== What is needed ==
Show only those lines of the entries where the string "Function" is found.

== Exercise inputs ==

import Literature.IUT.HodgeArakelov.ModelCyclotomes
import Literature.AnabelianGeometry.EtaleTheta.RigidOfSetting
import HarnessLib

/-!
# Bridge B8, part 5a (companion): the interior cyclotome of the [EtTh] MODEL is `l·Δ_Θ` itself
# (proof-only; first step of GAP-LEDGER row G-w4d021-1 "`(l·Δ_Θ)(M) ≅ Ẑ(1)`" at the §1 model)

[IUTchII] Def. 1.1 (i) (kurims p. 21) attaches to a mono-theta environment the subquotient "`(l·Δ_Θ)(M)` of
`Π_Y(M)`" [claim: Mochizuki2012, status: disputed] (IUTchII §1 Def 1.1 (i), kurims p.21); for L2's
interface `R : RigidData N l` ([EtTh] §2) the tree types it as
`ModelCyclotomes.lDeltaQuot R = (l·Δ_Θ)/thetaKer` (`ModelCyclotomes.lean`, abc-iut-L6-d6). For the [EtTh]
§1 MODEL `R := C.rigidData μ hC hS h15 L` of `X̲̲` (`RigidOfSetting.lean`, abc-iut-L2-t8: `lDeltaTheta :=`
the inverse image in `Π^tp_X̲̲` of the tempered `l·Δ_Θ ⊆ (Π^tp_X)^Θ`, `thetaKer := Ker(Π^tp_X̲̲ → (Π^tp_X)^Θ)`)
this quotient IS the tempered `l·Δ_Θ = ThetaSetting.lDeltaTheta D l` of `ThetaCyclotomes.lean`:

* `ModelCyclotomes.nonempty_lDeltaQuot_rigidData_mulEquiv_lDeltaTheta` —
  `lDeltaQuot (C.rigidData μ hC hS h15 L) ≃* l·Δ_Θ` (first isomorphism theorem for the restricted theta
  quotient `toLDelta`, onto by `map_toTheta_Huu : θ(Π^tp_X̲̲) ∩ Δ_Θ = l·Δ_Θ`).

No hypothesis beyond the data. The sequel identifies `l·Δ_Θ` with `Ẑ` under `IsEtThOrigin` + `hYcl`
(`EtaleTheta/Discharge/Sec1DeltaThetaCommutatorQuotient.lean`, abc-iut-L2-d1, and the profinite core
`Sec1FreeTwoHeisenbergZHat.lean`, abc-iut-w5-d171), eliminating the binder
`hZ : Nonempty (lDeltaQuot R ≃* ZHat)` of the Tate-curve forms of [IUTchII] Prop. 1.2
(`MonoThetaFromGroupsProofsTate.lean`). Seat abc-iut-L2-d1 (gen 3); proof-only, nothing of another seat
edited or restated. HONEST FRAMING: bookkeeping over a refereed source's typed interface; nothing disputed
is asserted; no side taken on [IUTchIII] Cor. 3.12. [cite: MochizukiEtTh2009, Cor 2.19(i) p.64]
-/

namespace Literature.IUT.HodgeArakelov

open Literature.AnabelianGeometry.EtaleTheta

namespace ModelCyclotomes

variable {p : ℕ} [Fact p.Prime] {D : Literature.AnabelianGeometry.EtaleTheta.ThetaSetting p}
  {E : D.EtaleThetaData} {l : ℕ} (C : E.DoubleUnderline l) {N : ℕ+} (μ : D.CyclotomeMod l N)
  (hC : D.Compat) (hS : D.Sec2Hyps)

/-- **The interior cyclotome of the [EtTh] §1 model is the tempered `l·Δ_Θ`**: for
`R := C.rigidData μ hC hS h15 L`, `(l·Δ_Θ)(M) = lDeltaQuot R = R.lDeltaTheta/R.thetaKer` is isomorphic to
`l·Δ_Θ ⊆ (Π^tp_X)^Θ` ([EtTh] Prop. 2.12 (i) p. 45 "`l · Δ_Θ`"; [IUTchII] Def. 1.1 (i) "`(l·Δ_Θ)(M)`") — the
restricted theta quotient `Π^tp_X̲̲ ∩ θ⁻¹(l·Δ_Θ) ↠ l·Δ_Θ` (`toLDelta`, onto by `map_toTheta_Huu`) has kernel
exactly `thetaKer`. [cite: MochizukiEtTh2009, Cor 2.19(i) p.64] -/
theorem nonempty_lDeltaQuot_rigidData_mulEquiv_lDeltaTheta
    (h15 : Literature.AnabelianGeometry.EtaleTheta.ThetaSetting.Prop15iii E hC) (L : C.CuspLabels) :
    Nonempty (lDeltaQuot (C.rigidData μ hC hS h15 L) ≃* ↥(D.lDeltaTheta l)) := by
  -- the restricted theta quotient is onto `l·Δ_Θ`
  have hsurj : Function.Surjective C.toLDelta := by
    intro a
    have ha : (a : D.GtpTheta) ∈ C.Huu.map D.toTheta ⊓ D.DeltaTheta := by
      rw [C.map_toTheta_Huu]; exact a.2
    obtain ⟨⟨h, hh, hha⟩, -⟩ := ha
    refine ⟨⟨⟨h, hh⟩, ?_⟩, Subtype.ext hha⟩
    rw [Subgroup.mem_comap, MonoidHom.coe_comp, Function.comp_apply, Subgroup.coe_subtype, hha]
    exact a.2
  -- its kernel is `thetaKer ∩ lDeltaTheta`
  have hker : ((C.rigidData μ hC hS h15 L).thetaKer).subgroupOf (C.rigidData μ hC hS h15 L).lDeltaTheta =
      C.toLDelta.ker := by
    ext x
    rw [Subgroup.mem_subgroupOf, MonoidHom.mem_ker, MonoidHom.mem_ker, Subtype.ext_iff]
    rfl
  exact ⟨(QuotientGroup.quotientMulEquivOfEq hker).trans
    (QuotientGroup.quotientKerEquivOfSurjective _ hsurj)⟩

end ModelCyclotomes

end Literature.IUT.HodgeArakelov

== Problem solution ==
  have hsurj : Function.Surjective C.toLDelta := by
    rw [Subgroup.mem_comap, MonoidHom.coe_comp, Function.comp_apply, Subgroup.coe_subtype, hha]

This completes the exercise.